● Work required: From the entries below, copy every line where the string "Prod" appears.

(Collected data)
***

import Summits.HubbardSuperconductivity.HubbardSuperconductivity.Theorems.AnisotropyChordTransferFibre3Lam2LogBound
import Summits.HubbardSuperconductivity.HubbardSuperconductivity.Theorems.AnisotropyChordTransferFibre3LatticeSums
import Summits.HubbardSuperconductivity.HubbardSuperconductivity.Theorems.AnisotropyChordTransferFibre3LatticeEnergy

/-!
# Route `AnisotropyChord` / H0 rotor rung: the LOGARITHMIC a-priori bound on the ground two-magnon eigenvalue, II — `G̃₀(0) ≥ H_N/π²`, `η_eff ≤ π²/(4H_N)`

Continuation of `…Fibre3Lam2LogBound` (`η_eff ≤ 1/(4G̃₀(0))`): an explicit ∀L lower bound on the zero-mode-removed
Green's function at the origin, `G̃₀(0) = (1/V)Σ_{k≠0} 1/(2ε(k))`:
* `sum_inv_normSq_ge_harmonic`: `Σ_{0<|m|∞≤N} 1/|m|² ≥ 4 H_N` (ring count from below: `8n` points with `|m|² ≤ 2n²`;
  the companion of p2's upper count `RateLemma.sum_inv_normSq_le_harmonic`);
* ★ `Gres_zero_zero_ge_box`: `G̃₀(0) ≥ (1/4π²)·Σ_{0<|m|∞≤N} 1/|m|²` for `2N + 1 ≤ L` (sub-box injection `m ↦ (m̄₁, m̄₂)`
  via `ZMod.valMinAbs_spec`, `2(1 − cos x) ≤ x²` on the representatives, `epsT_eq_wInt`);
* ★ `Gres_zero_zero_ge_harmonic`: `G̃₀(0) ≥ H_{(L−1)/2}/π²`;
* ★★ `etaEff_le_harmonic`: **`η_eff ≤ π²/(4·H_{(L−1)/2})`**, `lam2_le_harmonic`: `λ₂ ≤ π²/(V·H_{(L−1)/2})`, `etaEff_le_log`:
  `η_eff ≤ π²/(4 log(L/2))` for the ground profile (`3 ≤ L`, `0 ≤ Δ`) — an a-priori `ν`-range `ν = η_eff/π² ≤ 1/(4H_N)` for
  the Level-2 cells (`ν ≤ .0754` at `L = 32`, `≤ .0461` at `L = 256`).
Prover seat `hubbard-h0-rotor-p1` g24; helper for stmt-HubbardSuperconductivity-19089 (`--supports`).
-/

set_option linter.dupNamespace false
set_option autoImplicit false

noncomputable section

open scoped BigOperators
open Complex

namespace Summit.HubbardSuperconductivity.HubbardSuperconductivity.Theorems.AnisotropyChord.Transfer.Fibre3

variable (L : ℕ) [NeZero L]

/-! ## An explicit lower bound on `G̃₀(0)`: the sub-box injection -/

open RateLemma in
/-- the ring count from below: `Σ_{0<|m|∞≤N} 1/|m|² ≥ 4·H_N` (`8n` points on the ring `|m|∞ = n`, each with `|m|² ≤ 2n²`). [folklore] -/
theorem sum_inv_normSq_ge_harmonic (N : ℕ) :
    4 * (harmonic N : ℝ) ≤ ∑ m ∈ puncturedBox N, 1 / (((m.1 ^ 2 + m.2 ^ 2 : ℤ)) : ℝ) := by
  induction N with
  | zero =>
    have : puncturedBox 0 = ∅ := by decide
    simp [this]
  | succ N ih =>
    rw [← Finset.sum_sdiff (puncturedBox_mono N), harmonic_succ, Rat.cast_add, Rat.cast_inv, Rat.cast_natCast,
      Nat.cast_succ]
    have hring : 4 / ((N : ℝ) + 1) ≤ ∑ m ∈ puncturedBox (N + 1) \ puncturedBox N, 1 / (((m.1 ^ 2 + m.2 ^ 2 : ℤ)) : ℝ) := by
      have hN1 : (0 : ℝ) < (N : ℝ) + 1 := by positivity
      have hle : ∀ m ∈ puncturedBox (N + 1) \ puncturedBox N,
          1 / (2 * ((N : ℝ) + 1) ^ 2) ≤ 1 / (((m.1 ^ 2 + m.2 ^ 2 : ℤ)) : ℝ) := by
        intro m hm
        have hlow := ring_normSq_ge N m hm
        rw [Finset.mem_sdiff, mem_puncturedBox] at hm
        obtain ⟨⟨_, ⟨h1, h2⟩, ⟨h3, h4⟩⟩, _⟩ := hm
        push_cast at h1 h2 h3 h4
        have hup : (((m.1 ^ 2 + m.2 ^ 2 : ℤ)) : ℝ) ≤ 2 * ((N : ℝ) + 1) ^ 2 := by
          have k1 : m.1 ^ 2 ≤ ((N : ℤ) + 1) ^ 2 := by nlinarith
          have k2 : m.2 ^ 2 ≤ ((N : ℤ) + 1) ^ 2 := by nlinarith
          have : ((m.1 ^ 2 + m.2 ^ 2 : ℤ)) ≤ 2 * ((N : ℤ) + 1) ^ 2 := by nlinarith
          exact_mod_cast this
        exact one_div_le_one_div_of_le (lt_of_lt_of_le (by positivity) hlow) hup
      have hcard : ((puncturedBox (N + 1) \ puncturedBox N).card : ℝ) = 8 * ((N : ℝ) + 1) := by
        rw [Finset.card_sdiff_of_subset (puncturedBox_mono N), card_puncturedBox, card_puncturedBox,
          show 4 * (N + 1) * (N + 1 + 1) = 8 * (N + 1) + 4 * N * (N + 1) by ring, Nat.add_sub_cancel]
        push_cast
        ring
      have h := Finset.card_nsmul_le_sum _ _ _ hle
      rw [nsmul_eq_mul, hcard] at h
      calc 4 / ((N : ℝ) + 1) = 8 * ((N : ℝ) + 1) * (1 / (2 * ((N : ℝ) + 1) ^ 2)) := by field_simp; ring
        _ ≤ _ := h
    have : 4 / ((N : ℝ) + 1) = 4 * ((N : ℝ) + 1)⁻¹ := by rw [div_eq_mul_inv]
    linarith [hring, ih]

/-- the canonical representative of a small integer: `valMinAbs (m̄) = m` for `2|m| + 1 ≤ L`. [folklore] -/
theorem valMinAbs_intCast_of_small {m : ℤ} (hm : 2 * |m| + 1 ≤ (L : ℤ)) : ((m : ZMod L)).valMinAbs = m := by
  rw [ZMod.valMinAbs_spec]
  refine ⟨rfl, ?_, ?_⟩
  · have := neg_abs_le m; linarith
  · have := le_abs_self m; linarith

omit [NeZero L] in
/-- `2(1 − cos x) ≤ x²`, in the form `wInt m ≤ (2πm/L)²/2`. [folklore] -/
theorem wInt_le_sq (m : ℤ) : wInt L m ≤ (2 * Real.pi * (m : ℝ) / L) ^ 2 / 2 := by
  unfold wInt
  have := Real.one_sub_sq_div_two_le_cos (x := 2 * Real.pi * (m : ℝ) / L)
  linarith

open RateLemma in
/-- ★ **the sub-box bound:** `G̃₀(0) ≥ (1/4π²)·Σ_{0<|m|∞≤N} 1/|m|²` whenever `2N + 1 ≤ L` (every box point is a distinct
nonzero momentum `k = (m̄₁, m̄₂)` with `2ε(k) ≤ θ²|m|²`). [folklore] -/
theorem Gres_zero_zero_ge_box (hL : 2 ≤ L) (N : ℕ) (hN : 2 * N + 1 ≤ L) :
    (1 / (4 * Real.pi ^ 2)) * ∑ m ∈ puncturedBox N, 1 / (((m.1 ^ 2 + m.2 ^ 2 : ℤ)) : ℝ) ≤ Gres L 0 0 := by
  have hLpos : (0 : ℝ) < L := by exact_mod_cast Nat.pos_of_ne_zero (NeZero.ne L)
  have hV : (0 : ℝ) < (L : ℝ) ^ 2 := by positivity
  have hπ := Real.pi_pos
  -- the injection
  set ι : ℤ × ℤ → Tor L := fun m => (((m.1 : ZMod L)), ((m.2 : ZMod L))) with hι
  have hsmall : ∀ m ∈ puncturedBox N, 2 * |m.1| + 1 ≤ (L : ℤ) ∧ 2 * |m.2| + 1 ≤ (L : ℤ) := by
    intro m hm
    rw [mem_puncturedBox] at hm
    obtain ⟨_, ⟨h1, h2⟩, ⟨h3, h4⟩⟩ := hm
    have hN' : 2 * (N : ℤ) + 1 ≤ (L : ℤ) := by exact_mod_cast hN
    constructor
    · have : |m.1| ≤ N := abs_le.mpr ⟨h1, h2⟩; linarith
    · have : |m.2| ≤ N := abs_le.mpr ⟨h3, h4⟩; linarith
  have hrep : ∀ m ∈ puncturedBox N, (ι m).1.valMinAbs = m.1 ∧ (ι m).2.valMinAbs = m.2 := by
    intro m hm
    obtain ⟨a, b⟩ := hsmall m hm
    exact ⟨valMinAbs_intCast_of_small L a, valMinAbs_intCast_of_small L b⟩
  have hinj : Set.InjOn ι (puncturedBox N : Set (ℤ × ℤ)) := by
    intro m hm m' hm' h
    obtain ⟨a, b⟩ := hrep m hm
    obtain ⟨a', b'⟩ := hrep m' hm'
    have e1 : m.1 = m'.1 := by rw [← a, ← a', h]
    have e2 : m.2 = m'.2 := by rw [← b, ← b', h]
    exact Prod.ext e1 e2
  have hne : ∀ m ∈ puncturedBox N, ι m ≠ 0 := by
    intro m hm h0
    obtain ⟨a, b⟩ := hrep m hm
    have h1 : m.1 = 0 := by rw [← a, h0]; exact ZMod.valMinAbs_zero L
    have h2 : m.2 = 0 := by rw [← b, h0]; exact ZMod.valMinAbs_zero L
    rw [mem_puncturedBox] at hm
    exact hm.1 (Prod.ext h1 h2)
  -- termwise comparison
  have hterm : ∀ m ∈ puncturedBox N,
      (L : ℝ) ^ 2 / (4 * Real.pi ^ 2) * (1 / (((m.1 ^ 2 + m.2 ^ 2 : ℤ)) : ℝ)) ≤ gres L 0 (ι m) := by
    intro m hm
    obtain ⟨a, b⟩ := hrep m hm
    have hk := hne m hm
    unfold gres
    rw [if_neg hk, sub_zero]
    have hεpos : 0 < 2 * epsT L (ι m) := by
      have h1 := eps1_le_epsT L hL hk
      have h2 := RateLemma.eps1_pos_of_two_le L hL
      linarith
    have hεle : 2 * epsT L (ι m) ≤ (2 * Real.pi / L) ^ 2 * (((m.1 ^ 2 + m.2 ^ 2 : ℤ)) : ℝ) := by
      rw [epsT_eq_wInt, a, b]
      have w1 := wInt_le_sq L m.1
      have w2 := wInt_le_sq L m.2
      push_cast
      have e : (2 * Real.pi / L) ^ 2 * ((m.1 : ℝ) ^ 2 + (m.2 : ℝ) ^ 2)
          = 2 * ((2 * Real.pi * (m.1 : ℝ) / L) ^ 2 / 2) + 2 * ((2 * Real.pi * (m.2 : ℝ) / L) ^ 2 / 2) := by ring
      rw [e]; linarith
    have hm0 : (0 : ℝ) < (((m.1 ^ 2 + m.2 ^ 2 : ℤ)) : ℝ) := by
      have : (ι m) ≠ 0 := hk
      have hz : m ≠ (0, 0) := by rw [mem_puncturedBox] at hm; exact hm.1
      have : 0 < m.1 ^ 2 + m.2 ^ 2 := by
        by_contra hc
        have hc' : m.1 ^ 2 + m.2 ^ 2 ≤ 0 := le_of_not_gt hc
        have h1 : m.1 = 0 := by nlinarith [sq_nonneg m.1, sq_nonneg m.2]
        have h2 : m.2 = 0 := by nlinarith [sq_nonneg m.1, sq_nonneg m.2]
        exact hz (Prod.ext h1 h2)
      exact_mod_cast this
    have key := one_div_le_one_div_of_le hεpos hεle
    calc (L : ℝ) ^ 2 / (4 * Real.pi ^ 2) * (1 / (((m.1 ^ 2 + m.2 ^ 2 : ℤ)) : ℝ))
        = 1 / ((2 * Real.pi / L) ^ 2 * (((m.1 ^ 2 + m.2 ^ 2 : ℤ)) : ℝ)) := by
          field_simp
          norm_num
      _ ≤ 1 / (2 * epsT L (ι m)) := key
  -- assemble
  rw [Gres_zero_eq, le_div_iff₀ hV]
  calc 1 / (4 * Real.pi ^ 2) * (∑ m ∈ puncturedBox N, 1 / (((m.1 ^ 2 + m.2 ^ 2 : ℤ)) : ℝ)) * (L : ℝ) ^ 2
      = ∑ m ∈ puncturedBox N, (L : ℝ) ^ 2 / (4 * Real.pi ^ 2) * (1 / (((m.1 ^ 2 + m.2 ^ 2 : ℤ)) : ℝ)) := by
        rw [Finset.mul_sum]
        rw [Finset.sum_mul]
        refine Finset.sum_congr rfl fun m _ => ?_
        ring
    _ ≤ ∑ m ∈ puncturedBox N, gres L 0 (ι m) := Finset.sum_le_sum hterm
    _ = ∑ k ∈ (puncturedBox N).image ι, gres L 0 k := (Finset.sum_image hinj).symm
    _ ≤ ∑ k : Tor L, gres L 0 k :=
        Finset.sum_le_sum_of_subset_of_nonneg (Finset.subset_univ _) fun k _ _ => gres_zero_nonneg L hL k

/-- ★ **`G̃₀(0) ≥ H_N/π²`** with `N = (L − 1)/2`, every `L ≥ 2`. [folklore] -/
theorem Gres_zero_zero_ge_harmonic (hL : 2 ≤ L) :
    (harmonic ((L - 1) / 2) : ℝ) / Real.pi ^ 2 ≤ Gres L 0 0 := by
  have hN : 2 * ((L - 1) / 2) + 1 ≤ L := by omega
  have h1 := Gres_zero_zero_ge_box L hL ((L - 1) / 2) hN
  have h2 := sum_inv_normSq_ge_harmonic ((L - 1) / 2)
  have hπ : 0 < Real.pi ^ 2 := by positivity
  calc (harmonic ((L - 1) / 2) : ℝ) / Real.pi ^ 2
      = (1 / (4 * Real.pi ^ 2)) * (4 * (harmonic ((L - 1) / 2) : ℝ)) := by field_simp
    _ ≤ (1 / (4 * Real.pi ^ 2)) * ∑ m ∈ RateLemma.puncturedBox ((L - 1) / 2), 1 / (((m.1 ^ 2 + m.2 ^ 2 : ℤ)) : ℝ) :=
        mul_le_mul_of_nonneg_left h2 (by positivity)
    _ ≤ Gres L 0 0 := h1

omit [NeZero L] in
/-- `H_N > 0` for the half-width `N = (L−1)/2 ≥ 1`, i.e. `L ≥ 3`. [folklore] -/
theorem harmonic_half_pos (hL : 3 ≤ L) : (0 : ℝ) < (harmonic ((L - 1) / 2) : ℝ) := by
  have hN : 1 ≤ (L - 1) / 2 := by omega
  obtain ⟨n, hn⟩ : ∃ n, (L - 1) / 2 = n + 1 := ⟨(L - 1) / 2 - 1, by omega⟩
  rw [hn, harmonic_succ]
  push_cast
  have h0 : (0 : ℝ) ≤ (harmonic n : ℝ) := by
    have : (0 : ℚ) ≤ harmonic n := by
      unfold harmonic; exact Finset.sum_nonneg fun i _ => by positivity
    exact_mod_cast this
  positivity

/-! ## The a-priori `ν`-range: `η_eff ≤ π²/(4 H_{(L−1)/2})` -/

/-- ★★ **`η_eff ≤ π²/(4·H_{(L−1)/2})`** for the ground two-magnon profile (`L ≥ 3`, `0 ≤ Δ`): the a-priori range of the
Level-2 variable `ν = η_eff/π² ≤ 1/(4 H_N)` (e.g. `ν ≤ .0754` at `L = 32`, `≤ .0461` at `L = 256`). [folklore] -/
theorem etaEff_le_harmonic (hL : 3 ≤ L) {Δ lam2 : ℝ} (hΔ : 0 ≤ Δ) {f : Tor L → ℝ} (hf : IsGroundTwoMagnon L Δ lam2 f) :
    etaEff L lam2 ≤ Real.pi ^ 2 / (4 * (harmonic ((L - 1) / 2) : ℝ)) := by
  have h1 := etaEff_le_inv_Gres L hL hΔ hf
  have h2 := Gres_zero_zero_ge_harmonic L (by omega)
  have hH := harmonic_half_pos L hL
  have hπ : 0 < Real.pi ^ 2 := by positivity
  have hG := Gres_zero_zero_pos L (by omega)
  calc etaEff L lam2 ≤ 1 / (4 * Gres L 0 0) := h1
    _ ≤ 1 / (4 * ((harmonic ((L - 1) / 2) : ℝ) / Real.pi ^ 2)) :=
        one_div_le_one_div_of_le (by positivity) (by linarith)
    _ = Real.pi ^ 2 / (4 * (harmonic ((L - 1) / 2) : ℝ)) := by field_simp

/-- ★★ **`λ₂ ≤ π²/(V·H_{(L−1)/2})`** for the ground two-magnon profile (`L ≥ 3`, `0 ≤ Δ`). [folklore] -/
theorem lam2_le_harmonic (hL : 3 ≤ L) {Δ lam2 : ℝ} (hΔ : 0 ≤ Δ) {f : Tor L → ℝ} (hf : IsGroundTwoMagnon L Δ lam2 f) :
    lam2 ≤ Real.pi ^ 2 / ((L : ℝ) ^ 2 * (harmonic ((L - 1) / 2) : ℝ)) := by
  have h := etaEff_le_harmonic L hL hΔ hf
  have hH := harmonic_half_pos L hL
  have hV : (0 : ℝ) < (L : ℝ) ^ 2 := by
    have : (0 : ℝ) < L := by exact_mod_cast Nat.pos_of_ne_zero (NeZero.ne L)
    positivity
  unfold etaEff at h
  rw [div_le_div_iff₀ (by norm_num) (by positivity)] at h
  rw [le_div_iff₀ (by positivity)]
  nlinarith

/-- the logarithmic form: `η_eff ≤ π²/(4·log((L+1)/2))`, `L ≥ 3`, `0 ≤ Δ` (`H_N ≥ log(N+1)`, `N + 1 ≥ (L+1)/2 − 1/2`;
stated with `log(L/2) ≤ log(N+1)`). [folklore] -/
theorem etaEff_le_log (hL : 3 ≤ L) {Δ lam2 : ℝ} (hΔ : 0 ≤ Δ) {f : Tor L → ℝ} (hf : IsGroundTwoMagnon L Δ lam2 f) :
    etaEff L lam2 ≤ Real.pi ^ 2 / (4 * Real.log ((L : ℝ) / 2)) := by
  have h := etaEff_le_harmonic L hL hΔ hf
  have hlogH := log_add_one_le_harmonic ((L - 1) / 2)
  push_cast at hlogH
  have hL3 : (3 : ℝ) ≤ L := by exact_mod_cast hL
  have hlog_pos : 0 < Real.log ((L : ℝ) / 2) := Real.log_pos (by linarith)
  have hmono : Real.log ((L : ℝ) / 2) ≤ Real.log ((((L - 1) / 2 : ℕ) : ℝ) + 1) := by
    apply Real.log_le_log (by linarith)
    have h1 : 2 * ((L - 1) / 2) + 2 ≥ L := by omega
    have h2 : (2 : ℝ) * ((((L - 1) / 2 : ℕ) : ℝ)) + 2 ≥ (L : ℝ) := by exact_mod_cast h1
    linarith
  have hπ : 0 < Real.pi ^ 2 := by positivity
  calc etaEff L lam2 ≤ Real.pi ^ 2 / (4 * (harmonic ((L - 1) / 2) : ℝ)) := h
    _ ≤ Real.pi ^ 2 / (4 * Real.log ((L : ℝ) / 2)) := by
        apply div_le_div_of_nonneg_left hπ.le (by positivity)
        linarith

end Summit.HubbardSuperconductivity.HubbardSuperconductivity.Theorems.AnisotropyChord.Transfer.Fibre3

end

***

● Result of the task:
    exact Prod.ext e1 e2
    exact hm.1 (Prod.ext h1 h2)
        exact hz (Prod.ext h1 h2)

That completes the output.